For those co-ops that want to get involved in the national Slow Money movement, the Alliance is launching a national campaign to obtain a million signatories to the Slow Money Principles (go to www.slowmoney
alliance.org). The Alliance has attracted nearly 150 founding members, and for those co-ops that wish to do more, membership in the Slow Money Alliance provides a more active form of participation. The Alliance also sponsors institutes and other national and regional gatherings for deeper thought, development and action on Slow Money issues.

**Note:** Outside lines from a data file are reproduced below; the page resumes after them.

import Summits.HubbardSuperconductivity.HubbardSuperconductivity.Theorems.AnisotropyChordTransferFibre3FinXBSym

/-!
# Route `AnisotropyChord` / H0 rotor rung: FIN combined (rows `N₁` + C) certificate at `L = 17` — cell facts, part `a`

Kernel facts `xbcCellAny 17 (49/50) 20 la lb (c, bn) = true` (via the symmetric-table evaluator `xbcCellAnyW` of `…FinXBSym`: `rw [← xbcCellAnyW_eq]; decide +kernel`, zero data) for 1 λ-cells of the per-`L` cover
(`…FinXCCover.xbcCheck`; cell design: p3 g6 (g5 generator) scratch `xbc_design.py`, mirrors `xb_mirror.py`/`xc_mirror.py`); assembled in `…FinXBCSeventeen`.
Prover seat `hubbard-h0-rotor-p3` g5; helper for piece A = stmt-HubbardSuperconductivity-23918 of rung 19089 (`--supports`, helper class).
WHAT THIS IS NOT: nothing here proves superconductivity in the Hubbard model (rotor TARGET as worded stays FALSE, g15 verdict); kernel facts for the FIN certificate of two hypotheses (rows `N₁`, C) of ONE conditional reduction.  Tree imports only; no sorry, no new axioms.
-/

set_option linter.dupNamespace false

namespace Summit.HubbardSuperconductivity.HubbardSuperconductivity.Theorems.AnisotropyChord.Transfer.Fibre3

namespace FinXB

set_option maxHeartbeats 4000000 in
/-- kernel fact: cell 14 at `L = 17` (certified, c = (11/20 : ℚ), b = 11/20). [folklore] -/
theorem xbc17_14 : xbcCellAny 17 (49/50 : ℚ) 20 281651365748514 284467879406000 ((11/20 : ℚ), (11 : ℕ)) = true := by
  rw [← xbcCellAnyW_eq]
  decide +kernel

end FinXB

end Summit.HubbardSuperconductivity.HubbardSuperconductivity.Theorems.AnisotropyChord.Transfer.Fibre3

Perusing websites and newsletters shows that, nationally, co-ops have responded to the need for a regional food system in a variety of ways, each finding the vehicle that best suits its unique community. Given co-ops’ historically pioneering spirit, what is clear is that we will continue as ­primary purveyors of local food in our communities, as focal points in the re-regionalization movement, and as models for a more just and democratic economy.

Resources
Slow Money Alliance: www.slowmoneyalliance.org.
The Hiawatha Fund: Dean Harrington, [email protected], or call him at 507/534-3131.
Crossroads Resource Center provides food system tools for community self-determination. Contact Ken Meter at [email protected], or go to www.crcworks.org.
Neighboring Food Cooperative Association of New England: contact Eric Deluca at [email protected].
For models and strategies, read America Beyond Capitalism by Gar Alperovitz, or go to www.community-wealth.org.

Slow Money Principles
In order to enhance food security, food safety and food access; improve nutrition and health; promote cultural, ecological and economic diversity; and accelerate the transition from an economy based on extraction and consumption to an economy based on preservation and restoration, we do hereby affirm the following Principles:

  1. We must bring money back down to earth. 
  2. There is such a thing as money that is too fast, companies that are too big, finance that is too complex. Therefore, we must slow our money down—not all of it, of course, but enough to matter.  
  3. The 20th century was the era of Buy Low/Sell High and Wealth Now/Philanthropy Later—what one venture capitalist called “the largest legal accumulation of wealth in history.“ The 21st century will be the era of nurture capital, built around principles of carrying capacity, care of the commons, sense of place and nonviolence. 
  4. We must learn to invest as if food, farms and fertility mattered. We must connect investors to the places where they live, creating vital relationships and new sources of capital for small food enterprises.
  5. Let us celebrate the new generation of entrepreneurs, consumers and investors who are showing the way from Making a Killing to Making a Living.
  6. Paul Newman said, “I just happen to think that in life we need to be a little like the farmer who puts back into the soil what he takes out.” Recognizing the wisdom of these words, let us begin rebuilding our economy from the ground up, asking:
  • What would the world be like if we invested 50 percent of our assets within
    50 miles of where we live? 
  • What if there were a new generation of companies that gave away 50 percent of their profits? 
  • What if there were 50 percent more organic matter in our soil 50 years from now?